君がすべてを忘れても、この恋だけは消えないように
 まさか樹くんがここまで怒るなんて。


「お前何してんだよっ! 栞のこと傷つけやがって……!」


 樹くんは血走った眼で悟くんを睨みつけながら、彼を怒鳴りつける。

 胸倉をつかまれているため苦しいのか、悟くんは苦悶の表情を浮かべていた。


「……それについては、ごめんとしか言えない。
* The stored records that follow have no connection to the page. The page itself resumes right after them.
import Mathlib
import Literature.Analysis.Complex.TaylorCoefficientsAlgebra
import Literature.Analysis.Complex.DecomposableCauchyBound
import Literature.RingTheory.MvPowerSeries.LowestOrderIntegrality
import HarnessLib

/-!
# The Cauchy upper bound for the Calegari–Dimitrov–Tang auxiliary function (CDT §2.2, (2.7))

`Literature/Analysis/Complex/AuxiliaryCauchyUpperBound.lean`. Everything here is PROVED (no
definition, no named fact). This is the analytic half of the extrapolation step in the proof of
Lemma 2.0.4 of F. Calegari, V. Dimitrov, Y. Tang, *The unbounded denominators conjecture*
(J. Amer. Math. Soc. **38** (2025), 627–702; arXiv:2109.09040), §2.2, for the rational function
`p(x) = x^N`. With the auxiliary function `F(x) = ∑_{i,k} a_{i,k} ∏_s (x_s^N)^{k_s} f_{i_s}(x_s)` of
Lemma 2.1.1 (shape (2.5)) and a holomorphic multiplier `h` on the closed unit disc with
`h(0) = 1`, CDT consider (display (2.4))

  `H(z) := h(z₁)^D ⋯ h(z_d)^D · F(φ(z₁), …, φ(z_d))`,

observe that "the normalizations `h(z) ∈ 1 + zℂ⟦z⟧` and `φ(z) ∈ φ'(0) z + z²ℂ⟦z⟧` exhibit
`c φ'(0)^β zⁿ` as a lowest order monomial in `H(z)`" (`c xⁿ` a lowest-order monomial of `F`,
`|n| = β`), and bound this coefficient by Cauchy's formula on the unit polycircle (2.7),
`|c| · |φ'(0)|^β ≤ sup_{𝕋^d} |H|`, followed by the term-by-term estimate "Every such term is
bounded in magnitude on `𝕋^d` by `e^{κCα+o(α)} · max(sup_𝕋 |h|, sup_𝕋 |h · φ^*p|)^{dD} ·
max_i sup_𝕋 |φ^* f_i|^d`", each term being
`∏_j h(z_j)^{D−k_j} ∏_j (h(z_j) p(φ(z_j)))^{k_j} · f_{i_1}(φ(z_1)) ⋯ f_{i_d}(φ(z_d))`.

`norm_deriv_pow_mul_coeff_le` proves the resulting inequality

  `|φ'(0)|^β · |[xⁿ] F| ≤ (∑_{i,k} |a_{i,k}|) · e^{dDM} · G^d`

(`e^M ≥ sup_𝕋 |h|, sup_𝕋 |h φ^N|`; `G ≥ sup_𝕋 |g_i|`, where `g_i` is the holomorphic function on
the closed disc with Taylor series `f_i(𝓣φ)`, i.e. `φ^* f_i`), entirely at the level of formal
power series in separated variables plus one-variable Cauchy estimates
(`Literature.Analysis.Complex.norm_sum_prod_taylorCoeff_le`): no function theory of several
complex variables is needed, because `H` is a finite sum of products of one-variable functions.

## References

* [CalegariDimitrovTang2025] F. Calegari, V. Dimitrov, Y. Tang, The unbounded denominators
  conjecture, J. Amer. Math. Soc. 38 (2025), no. 3, 627–702, §2.2, (2.4)–(2.7) and the display
  after (2.7); arXiv:2109.09040.
-/

noncomputable section

open Metric Set Finset MvPowerSeries Finsupp
open Literature.RingTheory.MvPowerSeries

namespace Literature.Analysis.Complex

/-! ### 1. Formal preliminaries -/

section formal

variable {σ : Type*} [DecidableEq σ] {K : Type*} [CommRing K]

/-- The linear part of `x(t_s)` is `([t¹] x) · x_s`. [folklore] -/
theorem homogeneousComponent_one_toMvPowerSeries_eq (x : PowerSeries K) (s : σ) :
    homogeneousComponent 1 (x.toMvPowerSeries s : MvPowerSeries σ K) =
      (PowerSeries.coeff 1 x) • X s := by
  ext d
  rw [coeff_homogeneousComponent, MvPowerSeries.coeff_smul, coeff_X, coeff_toMvPowerSeries]
  by_cases hd : d.degree = 1
  · rw [if_pos hd]
    by_cases hds : d = single s (d s)
    · have h1 : d s = 1 := by
        have h := hd
        rw [hds, degree_single] at h
        exact h
      rw [if_pos hds, h1, if_pos (by rw [← h1]; exact hds), mul_one]
    · rw [if_neg hds, if_neg, mul_zero]
      intro h
      apply hds
      rw [h, single_eq_same]
  · rw [if_neg hd, if_neg, mul_zero]
    intro h
    apply hd
    rw [h, degree_single]

/-- The constant coefficient of `g(x_s)` is that of `g`. [folklore] -/
theorem constantCoeff_toMvPowerSeries_eq (g : PowerSeries K) (s : σ) :
    constantCoeff (g.toMvPowerSeries s : MvPowerSeries σ K) = PowerSeries.constantCoeff g := by
  rw [← coeff_zero_eq_constantCoeff_apply, coeff_toMvPowerSeries, if_pos (by simp),
    ← PowerSeries.coeff_zero_eq_constantCoeff_apply]
  rfl

omit [DecidableEq σ] in
/-- `∏_{s} λ^{e_s} = λ^{|e|}`. [folklore] -/
theorem prod_pow_eq_pow_degree (e : σ →₀ ℕ) (c : K) :
    (e.prod fun _ n ↦ c ^ n) = c ^ e.degree := by
  rw [Finsupp.prod, Finset.prod_pow_eq_pow_sum, degree_apply]

end formal

/-- `[T¹] 𝓣u = u'(0)`. [folklore] -/
theorem coeff_one_taylorPowerSeries (u : ℂ → ℂ) :
    PowerSeries.coeff 1 (PowerSeries.mk fun n ↦ iteratedDeriv n u 0 / n.factorial) = deriv u 0 := by
  rw [PowerSeries.coeff_mk, iteratedDeriv_one, Nat.factorial_one, Nat.cast_one, div_one]

/-! ### 2. The Cauchy upper bound (2.7) with the term-by-term estimate -/

/-- **CDT §2.2, (2.7) and the display after it, for `p(x) = x^N`.** Let `h, φ` be holomorphic on
a neighbourhood of the closed unit disc with `h(0) = 1`, `φ(0) = 0`, and `sup_𝕋 |h| ≤ e^M`,
`sup_𝕋 |h φ^N| ≤ e^M`; let `g₁, …, g_m` be holomorphic there with `sup_𝕋 |g_i| ≤ G`, and let
`f_i ∈ ℂ⟦x⟧` be formal power series with `f_i(𝓣φ) = 𝓣 g_i` (i.e. `φ^* f_i = g_i`). For complex
coefficients `a_{i,k}` (`i ∈ [m]^d`, `k ∈ [0,D)^d`) put
`F = ∑ a_{i,k} ∏_s (x_s^N)^{k_s} f_{i_s}(x_s)`, and let `n` be a multi-index of degree `β ≤ ord F`.
Then `|φ'(0)|^β |[xⁿ] F| ≤ (∑ |a_{i,k}|) (e^{DM})^d G^d`: the `zⁿ`-coefficient of
`H = ∏_s h(z_s)^D · F(φ(z_s))_s` is `φ'(0)^β [xⁿ]F`, and is bounded through Cauchy's formula by
the sum over the `(mD)^d` terms `∏_s h(z_s)^{D−k_s} (h(z_s)φ(z_s)^N)^{k_s} g_{i_s}(z_s)` of their
suprema on the unit polycircle. [cite: CalegariDimitrovTang2025, §2.2, (2.4)–(2.7)] -/
theorem norm_deriv_pow_mul_coeff_le {m d D N : ℕ} {h φ : ℂ → ℂ}
    (hh : AnalyticOnNhd ℂ h (closedBall 0 1)) (hφ : AnalyticOnNhd ℂ φ (closedBall 0 1))
    (hh0 : h 0 = 1) (hφ0 : φ 0 = 0) {M : ℝ}
    (hM1 : ∀ z ∈ sphere (0 : ℂ) 1, ‖h z‖ ≤ Real.exp M)
    (hM2 : ∀ z ∈ sphere (0 : ℂ) 1, ‖h z * φ z ^ N‖ ≤ Real.exp M)
    {g : Fin m → ℂ → ℂ} (hg : ∀ i, AnalyticOnNhd ℂ (g i) (closedBall 0 1)) {G : ℝ}
    (hG : ∀ i, ∀ z ∈ sphere (0 : ℂ) 1, ‖g i z‖ ≤ G)
    (fC : Fin m → PowerSeries ℂ)
    (hfC : ∀ i, (fC i).subst (PowerSeries.mk fun n ↦ iteratedDeriv n φ 0 / n.factorial) =
      PowerSeries.mk fun n ↦ iteratedDeriv n (g i) 0 / n.factorial)
    (a : (Fin d → Fin m) × (Fin d → Fin D) → ℂ) {β : ℕ}
    (hβ : (β : ℕ∞) ≤ (∑ J, a J • ∏ s, (((PowerSeries.X ^ N) ^ (J.2 s : ℕ) * fC (J.1 s)
      ).toMvPowerSeries s : MvPowerSeries (Fin d) ℂ)).order)
    {n₀ : Fin d →₀ ℕ} (hn₀ : n₀.degree = β) :
    ‖deriv φ 0‖ ^ β * ‖coeff n₀ (∑ J, a J • ∏ s, (((PowerSeries.X ^ N) ^ (J.2 s : ℕ) *
        fC (J.1 s)).toMvPowerSeries s : MvPowerSeries (Fin d) ℂ))‖ ≤
      (∑ J, ‖a J‖) * Real.exp (D * M) ^ d * G ^ d := by
  classical
  set Tφ : PowerSeries ℂ := PowerSeries.mk fun n ↦ iteratedDeriv n φ 0 / n.factorial with hTφ
  set Th : PowerSeries ℂ := PowerSeries.mk fun n ↦ iteratedDeriv n h 0 / n.factorial with hTh
  set F : MvPowerSeries (Fin d) ℂ := ∑ J, a J • ∏ s, (((PowerSeries.X ^ N) ^ (J.2 s : ℕ) *
    fC (J.1 s)).toMvPowerSeries s : MvPowerSeries (Fin d) ℂ) with hF
  have hφ0' : AnalyticAt ℂ φ 0 := hφ 0 (mem_closedBall_self zero_le_one)
  have hh0' : AnalyticAt ℂ h 0 := hh 0 (mem_closedBall_self zero_le_one)
  have hg0' : ∀ i, AnalyticAt ℂ (g i) 0 := fun i ↦ hg i 0 (mem_closedBall_self zero_le_one)
  have hTφ0 : PowerSeries.constantCoeff Tφ = 0 := by
    rw [hTφ, constantCoeff_taylorPowerSeries, hφ0]
  have hTφ1 : PowerSeries.coeff 1 Tφ = deriv φ 0 := by
    rw [hTφ]; exact coeff_one_taylorPowerSeries φ
  have hTh0 : PowerSeries.constantCoeff Th = 1 := by
    rw [hTh, constantCoeff_taylorPowerSeries, hh0]
  have hsφ : PowerSeries.HasSubst Tφ := PowerSeries.HasSubst.of_constantCoeff_zero' hTφ0
  -- the one-variable factors `u_{(i,k),s} = h^D · φ^{N k_s} · g_{i_s}` (as functions)
  set u : (Fin d → Fin m) × (Fin d → Fin D) → Fin d → ℂ → ℂ :=
    fun J s ↦ h ^ D * (φ ^ (N * (J.2 s : ℕ)) * g (J.1 s)) with hu
  -- their Taylor series are the formal factors of `H`
  have hU : ∀ J : (Fin d → Fin m) × (Fin d → Fin D), ∀ s : Fin d,
      Th ^ D * PowerSeries.subst Tφ ((PowerSeries.X ^ N) ^ (J.2 s : ℕ) * fC (J.1 s)) =
        PowerSeries.mk (fun n ↦ iteratedDeriv n (u J s) 0 / n.factorial) := by
    intro J s
    rw [PowerSeries.subst_mul hsφ, PowerSeries.subst_pow hsφ, PowerSeries.subst_pow hsφ,
      PowerSeries.subst_X hsφ, hfC, ← pow_mul, hu]
    dsimp only
    rw [taylorPowerSeries_mul (hh0'.pow D) ((hφ0'.pow _).mul (hg0' _)),
      taylorPowerSeries_mul (hφ0'.pow _) (hg0' _), taylorPowerSeries_pow hh0',
      taylorPowerSeries_pow hφ0']
  -- `H = ∏_s h(z_s)^D · F(φ(z)) = ∑_J a_J ∏_s 𝓣(u_{J,s})(z_s)`
  have hHsum : (∏ s, ((Th ^ D).toMvPowerSeries s : MvPowerSeries (Fin d) ℂ)) *
      MvPowerSeries.subst (fun s ↦ (Tφ.toMvPowerSeries s : MvPowerSeries (Fin d) ℂ)) F =
      ∑ J, a J • ∏ s, ((PowerSeries.mk fun n ↦ iteratedDeriv n (u J s) 0 / n.factorial
        ).toMvPowerSeries s : MvPowerSeries (Fin d) ℂ) := by
    rw [hF, subst_sum_smul_prod_toMvPowerSeries Finset.univ a
      (fun J s ↦ (PowerSeries.X ^ N) ^ (J.2 s : ℕ) * fC (J.1 s)) hTφ0, Finset.mul_sum]
    refine Finset.sum_congr rfl fun J _ ↦ ?_
    rw [mul_smul_comm, ← Finset.prod_mul_distrib]
    refine congrArg (a J • ·) (Finset.prod_congr rfl fun s _ ↦ ?_)
    rw [← map_mul, hU J s]
  -- the lowest-order coefficient of `H` is `φ'(0)^β [xⁿ] F`
  have hsub0 : ∀ s : Fin d,
      constantCoeff ((Tφ.toMvPowerSeries s : MvPowerSeries (Fin d) ℂ)) = 0 := by
    intro s; rw [constantCoeff_toMvPowerSeries_eq, hTφ0]
  have hsub1 : ∀ s : Fin d, homogeneousComponent 1 (Tφ.toMvPowerSeries s : MvPowerSeries (Fin d) ℂ)
      = (deriv φ 0) • X s := by
    intro s; rw [homogeneousComponent_one_toMvPowerSeries_eq, hTφ1]
  have hordsub : (β : ℕ∞) ≤
      (MvPowerSeries.subst (fun s ↦ (Tφ.toMvPowerSeries s : MvPowerSeries (Fin d) ℂ)) F).order := by
    refine MvPowerSeries.nat_le_order fun e he ↦ ?_
    exact coeff_subst_eq_zero_of_degree_lt hsub0 F (lt_of_lt_of_le (by exact_mod_cast he) hβ)
  have hunit : constantCoeff (∏ s, ((Th ^ D).toMvPowerSeries s : MvPowerSeries (Fin d) ℂ)) = 1 := by
    rw [map_prod]
    refine Finset.prod_eq_one fun s _ ↦ ?_
    rw [constantCoeff_toMvPowerSeries_eq, map_pow, hTh0, one_pow]
  have hcoeffH : coeff n₀ ((∏ s, ((Th ^ D).toMvPowerSeries s : MvPowerSeries (Fin d) ℂ)) *
      MvPowerSeries.subst (fun s ↦ (Tφ.toMvPowerSeries s : MvPowerSeries (Fin d) ℂ)) F) =
      (deriv φ 0) ^ β * coeff n₀ F := by
    rw [coeff_mul_of_degree_eq_of_constantCoeff_eq_one hunit hordsub hn₀,
      coeff_subst_of_degree_eq hsub0 hsub1 F hβ hn₀, prod_pow_eq_pow_degree, hn₀]
  -- … and it is a sum of products of one-variable Taylor coefficients
  have hcoeffH' : coeff n₀ ((∏ s, ((Th ^ D).toMvPowerSeries s : MvPowerSeries (Fin d) ℂ)) *
      MvPowerSeries.subst (fun s ↦ (Tφ.toMvPowerSeries s : MvPowerSeries (Fin d) ℂ)) F) =
      ∑ J, a J * ∏ s, iteratedDeriv (n₀ s) (u J s) 0 / (n₀ s).factorial := by
    rw [hHsum, coeff_sum_smul_prod_toMvPowerSeries]
    simp only [PowerSeries.coeff_mk]
  -- one-variable Cauchy estimates for the factors
  have hdiff : ∀ J : (Fin d → Fin m) × (Fin d → Fin D), ∀ s : Fin d,
      DiffContOnCl ℂ (u J s) (ball 0 1) := by
    intro J s
    have han : AnalyticOnNhd ℂ (u J s) (closedBall 0 1) := by
      rw [hu]
      exact (hh.pow D).mul ((hφ.pow _).mul (hg _))
    refine DifferentiableOn.diffContOnCl ?_
    rw [closure_ball 0 one_ne_zero]
    exact han.differentiableOn
  have hbound : ∀ J : (Fin d → Fin m) × (Fin d → Fin D), ∀ s : Fin d,
      ∀ z ∈ sphere (0 : ℂ) 1, ‖u J s z‖ ≤ Real.exp (D * M) * G := by
    intro J s z hz
    have hk : (J.2 s : ℕ) ≤ D := (J.2 s).is_lt.le
    have hsplit : u J s z =
        h z ^ (D - (J.2 s : ℕ)) * (h z * φ z ^ N) ^ (J.2 s : ℕ) * g (J.1 s) z := by
      rw [hu]
      simp only [Pi.mul_apply, Pi.pow_apply]
      rw [← pow_sub_mul_pow (h z) hk, pow_mul]
      ring
    rw [hsplit, norm_mul, norm_mul, norm_pow, norm_pow, Real.exp_nat_mul,
      ← pow_sub_mul_pow (Real.exp M) hk]
    have h1 : ‖h z‖ ^ (D - (J.2 s : ℕ)) ≤ Real.exp M ^ (D - (J.2 s : ℕ)) :=
      pow_le_pow_left₀ (norm_nonneg _) (hM1 z hz) _
    have h2 : ‖h z * φ z ^ N‖ ^ (J.2 s : ℕ) ≤ Real.exp M ^ (J.2 s : ℕ) :=
      pow_le_pow_left₀ (norm_nonneg _) (hM2 z hz) _
    have h3 : ‖g (J.1 s) z‖ ≤ G := hG _ z hz
    have he : 0 ≤ Real.exp M := (Real.exp_pos M).le
    exact mul_le_mul (mul_le_mul h1 h2 (by positivity) (by positivity)) h3 (norm_nonneg _)
      (by positivity)
  have hW := norm_sum_prod_taylorCoeff_le Finset.univ a u (fun _ _ ↦ Real.exp (D * M) * G) n₀
    (fun J _ s ↦ hdiff J s) (fun J _ s z hz ↦ hbound J s z hz)
  -- combine
  calc ‖deriv φ 0‖ ^ β * ‖coeff n₀ F‖ = ‖(deriv φ 0) ^ β * coeff n₀ F‖ := by
        rw [norm_mul, norm_pow]
    _ = ‖∑ J, a J * ∏ s, iteratedDeriv (n₀ s) (u J s) 0 / (n₀ s).factorial‖ := by
        rw [← hcoeffH, hcoeffH']
    _ ≤ ∑ J, ‖a J‖ * ∏ _s : Fin d, (Real.exp (D * M) * G) := hW
    _ = (∑ J, ‖a J‖) * Real.exp (D * M) ^ d * G ^ d := by
        rw [Finset.prod_const, Finset.card_univ, Fintype.card_fin, ← Finset.sum_mul, mul_pow,
          mul_assoc]

end Literature.Analysis.Complex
本当に栞ちゃんには申し訳ないことをした」


 悟くんは苦しそうな声でそう言った。

 さっき、彼からの心からの謝罪に胸が打たれた私だったけれど、さらに彼の申し訳ないという気持ちを深く感じた。

 だけど樹くんは、悟くんを掴んだまま離さない。


「謝って済む問題かよ! 栞はずっと……」

「樹くんっ。大丈夫! 私、もう大丈夫だから!」


 私はやっとのことでそう言って、樹くんの言葉を遮る。

 ずっと私が悟くんにされたことを気にしていて、友達作りがうまくできなくなってしまったということを、悟くんに知られたくなかった。

 彼が今後罪悪感を抱いてしまいそうで。

 謝ってくれたのだから、今後はそんなこと気にしてほしくなかった。

 すると樹くんは、ようやく悟くんを離した。